Could you copy every line of the data that contains the word "cite"?

[Data supplied Boundary: Start]

import Literature.AnabelianGeometry.AbsoluteAnabelian.MLFGaloisDehnTwistTransvections
import HarnessLib

/-!
# `DehnTwistTransvectionsOnUnitsAll ⟹ DehnTwistTransvectionsOnUnits` (one twist pair out of all planes)

PROOF-ONLY companion (abc-iut cell, seat abc-iut-c312-1 gen 9) of the named facts in
`MLFGaloisDehnTwistTransvections.lean` (K. Kondo arXiv:2512.09231 §2, unit-restricted forms): the all-planes fact (one
`ℚ_p`-basis indexed by `Fin c ⊕ Fin g × Fin 2`, `c ≤ 2`, every plane carrying both realised transvections) implies the
one-pair fact consumed by `Summit.ABC.IUTFork.Thm311.Real.exists_mem_ind1StripOf_galoisLog_image_closedBall_ne_of_dehnTwistsOnUnits`
— since `3 ≤ [k : ℚ_p] = c + 2g` forces `g ≥ 1`, take the plane `i = 0` and re-index the basis by `Fin (c + 2g)`.
So `DehnTwistTransvectionsOnUnitsAll` may serve as the SINGLE master hypothesis of the (Ind1)-strip mover files.  Classical; no
side taken on anything.  [cite: Kondo2025OuterAutMLF, §2 proof of Thm 2.3 p.10]
-/

noncomputable section

namespace Literature.AnabelianGeometry.AbsoluteAnabelian

open Literature.IUT.HodgeArakelov Literature.NumberTheory.GaloisRepresentations ValuativeRel
open scoped ValuativeRel

/-- **All planes ⟹ one pair.** [cite: Kondo2025OuterAutMLF, §2 proof of Thm 2.3 p.10] -/
theorem dehnTwistTransvectionsOnUnits_of_all (h : DehnTwistTransvectionsOnUnitsAll) :
    DehnTwistTransvectionsOnUnits := by
  intro C p _ hp hp2 hd
  letI : Algebra ℚ_[p] C.k := LocalField.padicAlgebra C.k p hp
  obtain ⟨c, g, hc, y, hall⟩ := h C p hp hp2 hd
  -- `3 ≤ [k : ℚ_p] = c + 2g` and `c ≤ 2` force `g ≥ 1`
  have hcard : Module.finrank ℚ_[p] C.k = c + g * 2 := by
    rw [Module.finrank_eq_card_basis y]
    simp [Fintype.card_sum, Fintype.card_prod, Fintype.card_fin]
  have hg : 0 < g := by
    by_contra h0
    push Not at h0
    have : g = 0 := Nat.le_zero.mp h0
    rw [hcard, this] at hd
    omega
  obtain ⟨⟨φ, hφ⟩, ⟨φ', hφ'⟩⟩ := hall ⟨0, hg⟩
  -- re-index the basis by `Fin n`
  let e : (Fin c ⊕ Fin g × Fin 2) ≃ Fin (Fintype.card (Fin c ⊕ Fin g × Fin 2)) := Fintype.equivFin _
  refine ⟨_, y.reindex e, e (Sum.inr (⟨0, hg⟩, 0)), e (Sum.inr (⟨0, hg⟩, 1)), ?_, ⟨φ, ?_⟩, ⟨φ', ?_⟩⟩
  · intro heq
    have := e.injective heq
    simp at this
  · have h1 : ∀ t, (y.reindex e).coord (e (Sum.inr (⟨0, hg⟩, 1))) t = y.coord (Sum.inr (⟨0, hg⟩, 1)) t := fun t => by
      rw [Module.Basis.coord_apply, Module.Basis.repr_reindex_apply, Equiv.symm_apply_apply, Module.Basis.coord_apply]
    have h2 : (y.reindex e) (e (Sum.inr (⟨0, hg⟩, 0))) = y (Sum.inr (⟨0, hg⟩, 0)) := by
      rw [Module.Basis.reindex_apply, Equiv.symm_apply_apply]
    simp_rw [h1, h2]
    exact hφ
  · have h1 : ∀ t, (y.reindex e).coord (e (Sum.inr (⟨0, hg⟩, 0))) t = y.coord (Sum.inr (⟨0, hg⟩, 0)) t := fun t => by
      rw [Module.Basis.coord_apply, Module.Basis.repr_reindex_apply, Equiv.symm_apply_apply, Module.Basis.coord_apply]
    have h2 : (y.reindex e) (e (Sum.inr (⟨0, hg⟩, 1))) = y (Sum.inr (⟨0, hg⟩, 1)) := by
      rw [Module.Basis.reindex_apply, Equiv.symm_apply_apply]
    simp_rw [h1, h2]
    exact hφ'

end Literature.AnabelianGeometry.AbsoluteAnabelian

end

[Data supplied Boundary: End]

*Expected answer*.
side taken on anything.  [cite: Kondo2025OuterAutMLF, §2 proof of Thm 2.3 p.10]
/-- **All planes ⟹ one pair.** [cite: Kondo2025OuterAutMLF, §2 proof of Thm 2.3 p.10] -/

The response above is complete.